**Dataset records**.
/-
Copyright (c) 2026 the pub-hodgecm-mathlib formalisation cell (harness21).  Prover seat hodgecm-mathlib-LH4-p14 (g2), req620 Track A «(D-RAM) FOUR-FRAME» squad
(unit U3_Laws, MS ROAD A Stage A; brick (O2b) «fibre count along a unit-torus orbit» of LH4-p11 (g0)'s cut 23:33:55Z, group-theoretic half; MS first seat LH4-p11 (g0),
Stage B lead LH4-p10 (g2), dealer LH4-plan (g11)).  2026-09-04.
-/
import Mathlib.GroupTheory.Index
import Mathlib.Algebra.Group.Subgroup.Finite
import Mathlib.Data.Fintype.Card
import Mathlib.Tactic.Ring
import HarnessLib

/-!
# Crux `H413`, line LH4 «(D-RAM) FOUR-FRAME» road — unit U3_Laws (iii), MS ROAD A, brick (O2b) PART 1: TWO GROUP-THEORETIC COUNTS OF THE ORBIT COUNT (3c-iii)

Cell `hodgecm-mathlib` (D-0151), FLOOR 0, crux item H413 = `stmt-HodgeConjecture-24833`, route of record `HCCMUnconditional`; squad F0∕P3c∕LH4 (req618∕req620).  THEOREMS ONLY
(no `def`, no instance, no notation, no `sorry`; Mathlib-only imports); lane `--supports stmt-HodgeConjecture-24833 --as helper` (count-neutral).  Pure group theory for a
COMMUTATIVE group `G` (the reading: `G = (K^×)³`, `T = 𝒯` the unit torus, `U = 𝒰` its `σ`-fixed part, `N` the norm map `z ↦ z·σz`, `S` the diagonal stabiliser of a lattice,
`S ⊓ T = S̃`, `S ⊓ U = S_F`, `A = N(𝒯)`, the eight representatives `c^e`, `e : Fin 3 → Bool`, of `𝒰 ∕ N𝒯` — LH4-p10 MEMO-stableLaw-finite v1 §2 (3)(b)(c)(d)):
* `card_filter_mem_coset_eq_relIndex` — **REPRESENTATIVES IN A COSET**: if `c : ι → U` is a system of representatives of `U ∕ A` (`∀ x ∈ U, ∃! i, x·(c i)⁻¹ ∈ A`) and
  `A ≤ X ≤ U`, then every coset `w·X` (`w ∈ U`) contains exactly `[X : A]` of the `c i`:  `#{i | w⁻¹·c i ∈ X} = A.relIndex X`;
* `relIndex_map_sup_mul_relIndex_comap_mul_relIndex_eq` — **THE INDEX IDENTITY OF THE FIBRE COUNT**: with `A = N(T) ≤ U`, `N(S ⊓ T) ≤ S ⊓ U`, `H = T ⊓ N⁻¹(S ⊓ U)`:
  `[A ⊔ (S ⊓ U) : A] · [H : S ⊓ T] · [U : S ⊓ U] = [U : A] · [T : S ⊓ T]` — unconditionally in `ℕ` (Mathlib `Subgroup.relIndex`, `0` = infinite), by `relIndex_comap`
  (`[T : H] = [A : A ⊓ (S ⊓ U)]`), the two diamond identities `relIndex_sup_left∕right` and `relIndex_mul_relIndex` twice.
HONEST LABEL.  Count-neutral (`--supports`); nothing printed is asserted; (MS) stays a PROVER TARGET; `HC_CM` is proved only modulo the 7 printed citations (2 remaining named inputs:
hLiu418 = `stmt-HodgeConjecture-24832`, h413 = `stmt-HodgeConjecture-24833`) until rung 0 closes.

## References
* [Kottwitz1986BaseChangeUnits] R. E. Kottwitz, *Base change for unit elements of Hecke algebras*, Compositio Math. 60 (1986), §1 pp. 240–241 (the torus-quotient bookkeeping of lattice counts).
* [Serre1979] J.-P. Serre, *Local Fields*, GTM 67 (1979), Ch. V §3 (norm indices; index calculus).
-/

set_option autoImplicit false

namespace Summit.HodgeConjecture.HodgeConjecture.Cruxes.H413.F0P3cDyRamTorusRepresentativesCount

open Subgroup

/-! ## §1  Representatives of `U ∕ A` inside a coset of an intermediate subgroup -/

/-- **REPRESENTATIVES IN A COSET.**  In a commutative group, let `A ≤ X ≤ U` be subgroups, `c : ι → G` a finite family in `U` which is a system of representatives of `U ∕ A`
(every `x ∈ U` has a unique `i` with `x·(c i)⁻¹ ∈ A`), and `w ∈ U`.  Then `#{i | w⁻¹·c i ∈ X} = [X : A]` (`= A.relIndex X`): the coset `w·X` is a union of `[X : A]`
cosets of `A`, each containing exactly one representative. [cite: Serre1979, Ch. V §3] -/
theorem card_filter_mem_coset_eq_relIndex {G : Type*} [CommGroup G] {ι : Type*} [Fintype ι]
    (A X U : Subgroup G) (hAX : A ≤ X) (hXU : X ≤ U) (c : ι → G) (hcU : ∀ i, c i ∈ U)
    (hrep : ∀ x ∈ U, ∃! i, x * (c i)⁻¹ ∈ A) (w : G) (hw : w ∈ U) [DecidablePred fun i => w⁻¹ * c i ∈ X] :
    (Finset.univ.filter fun i => w⁻¹ * c i ∈ X).card = A.relIndex X := by
  classical
  rw [Subgroup.relIndex, Subgroup.index, ← Fintype.card_subtype, ← Nat.card_eq_fintype_card]
  refine Nat.card_congr (Equiv.ofBijective
    (fun i : {i // w⁻¹ * c i ∈ X} => (QuotientGroup.mk (⟨w⁻¹ * c i.1, i.2⟩ : X) : X ⧸ A.subgroupOf X)) ⟨?_, ?_⟩)
  · rintro ⟨i, hi⟩ ⟨j, hj⟩ hij
    have hmem : ((⟨w⁻¹ * c i, hi⟩ : X)⁻¹ * ⟨w⁻¹ * c j, hj⟩) ∈ A.subgroupOf X := QuotientGroup.eq.1 hij
    rw [Subgroup.mem_subgroupOf] at hmem
    have h2 : (((⟨w⁻¹ * c i, hi⟩ : X)⁻¹ * ⟨w⁻¹ * c j, hj⟩ : X) : G) = (c i)⁻¹ * c j := by
      simp only [Subgroup.coe_mul, Subgroup.coe_inv]
      rw [mul_inv_rev, inv_inv, mul_assoc, mul_inv_cancel_left]
    rw [h2] at hmem
    obtain ⟨k, -, hk⟩ := hrep (c j) (hcU j)
    have hi' : i = k := hk i (show c j * (c i)⁻¹ ∈ A by rw [mul_comm]; exact hmem)
    have hj' : j = k := hk j (show c j * (c j)⁻¹ ∈ A by rw [mul_inv_cancel]; exact A.one_mem)
    exact Subtype.ext (hi'.trans hj'.symm)
  · rintro q
    induction q using QuotientGroup.induction_on with
    | H x =>
      obtain ⟨i, hi, -⟩ := hrep (w * x) (U.mul_mem hw (hXU x.2))
      -- `c i = a⁻¹·(w·x)` with `a := w·x·(c i)⁻¹ ∈ A`, hence `w⁻¹·c i = a⁻¹·x ∈ X`
      have hc : c i = (w * x * (c i)⁻¹)⁻¹ * (w * x) := by
        rw [mul_inv_rev, inv_inv, mul_assoc, inv_mul_cancel, mul_one]
      have h1 : w⁻¹ * c i = (w * x * (c i)⁻¹)⁻¹ * x := by
        conv_lhs => rw [hc]
        rw [mul_left_comm, inv_mul_cancel_left]
      have hmemX : w⁻¹ * c i ∈ X := by
        rw [h1]; exact X.mul_mem (X.inv_mem (hAX hi)) x.2
      refine ⟨⟨i, hmemX⟩, ?_⟩
      apply QuotientGroup.eq.2
      rw [Subgroup.mem_subgroupOf]
      have h2 : (((⟨w⁻¹ * c i, hmemX⟩ : X)⁻¹ * x : X) : G) = w * x * (c i)⁻¹ := by
        simp only [Subgroup.coe_mul, Subgroup.coe_inv]
        rw [h1, mul_inv_rev, inv_inv, inv_mul_cancel_comm]
      rw [h2]
      exact hi

/-! ## §2  The index identity -/

/-- **THE INDEX IDENTITY OF THE FIBRE COUNT** (MEMO-stableLaw-finite v1 §2 (3)(d), in the shape the (O2b) count produces).  In a commutative group with subgroups `T, U, S`, an
endomorphism `N` with `N(T) ≤ U` and `N(S ⊓ T) ≤ S ⊓ U`, writing `A := N(T)`, `S_F := S ⊓ U`, `S̃ := S ⊓ T`, `H := T ⊓ N⁻¹(S_F)`:
`[A ⊔ S_F : A] · [H : S̃] · [U : S_F] = [U : A] · [T : S̃]` in `ℕ` (every bracket a Mathlib `relIndex`; no finiteness hypothesis).  Proof: `[T : S̃] = [T : H]·[H : S̃]`,
`[T : H] = [A : A ⊓ S_F] = [A ⊔ S_F : S_F]` (`relIndex_comap` + diamond), `[U : A] = [U : A ⊔ S_F]·[A ⊔ S_F : A]`, `[U : S_F] = [U : A ⊔ S_F]·[A ⊔ S_F : S_F]`.
[cite: Kottwitz1986BaseChangeUnits, §1 pp. 240–241] [cite: Serre1979, Ch. V §3] -/
theorem relIndex_map_sup_mul_relIndex_comap_mul_relIndex_eq {G : Type*} [CommGroup G] (T U S : Subgroup G) (N : G →* G)
    (hNT : T.map N ≤ U) (hNS : (S ⊓ T).map N ≤ S ⊓ U) :
    (T.map N).relIndex (T.map N ⊔ S ⊓ U) * (S ⊓ T).relIndex (T ⊓ (S ⊓ U).comap N) * (S ⊓ U).relIndex U
      = (T.map N).relIndex U * (S ⊓ T).relIndex T := by
  have hXU : T.map N ⊔ S ⊓ U ≤ U := sup_le hNT inf_le_right
  have hStH : S ⊓ T ≤ T ⊓ (S ⊓ U).comap N := by
    intro x hx
    rw [Subgroup.mem_inf, Subgroup.mem_comap]
    exact ⟨(Subgroup.mem_inf.1 hx).2, hNS (Subgroup.mem_map_of_mem N hx)⟩
  have e1 : (S ⊓ T).relIndex (T ⊓ (S ⊓ U).comap N) * (T ⊓ (S ⊓ U).comap N).relIndex T = (S ⊓ T).relIndex T :=
    relIndex_mul_relIndex _ _ _ hStH inf_le_left
  have e2 : (T ⊓ (S ⊓ U).comap N).relIndex T = (S ⊓ U).relIndex (T.map N) := by
    rw [inf_comm, inf_relIndex_right, relIndex_comap]
  have e4 : (S ⊓ U).relIndex (T.map N ⊔ S ⊓ U) = (S ⊓ U).relIndex (T.map N) := relIndex_sup_right _ _
  have e5 : (T.map N).relIndex (T.map N ⊔ S ⊓ U) * (T.map N ⊔ S ⊓ U).relIndex U = (T.map N).relIndex U :=
    relIndex_mul_relIndex _ _ _ le_sup_left hXU
  have e6 : (S ⊓ U).relIndex (T.map N ⊔ S ⊓ U) * (T.map N ⊔ S ⊓ U).relIndex U = (S ⊓ U).relIndex U :=
    relIndex_mul_relIndex _ _ _ le_sup_right hXU
  rw [← e5, ← e1, e2, ← e6, e4]
  ring

end Summit.HodgeConjecture.HodgeConjecture.Cruxes.H413.F0P3cDyRamTorusRepresentativesCount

**Problem requirements**.
Please return exactly the lines from the first line of the material through the one with "import Mathlib.Algebra.Group.Subgroup.Finite", and no lines after it.

**Final answer**.
/-
Copyright (c) 2026 the pub-hodgecm-mathlib formalisation cell (harness21).  Prover seat hodgecm-mathlib-LH4-p14 (g2), req620 Track A «(D-RAM) FOUR-FRAME» squad
(unit U3_Laws, MS ROAD A Stage A; brick (O2b) «fibre count along a unit-torus orbit» of LH4-p11 (g0)'s cut 23:33:55Z, group-theoretic half; MS first seat LH4-p11 (g0),
Stage B lead LH4-p10 (g2), dealer LH4-plan (g11)).  2026-09-04.
-/
import Mathlib.GroupTheory.Index
import Mathlib.Algebra.Group.Subgroup.Finite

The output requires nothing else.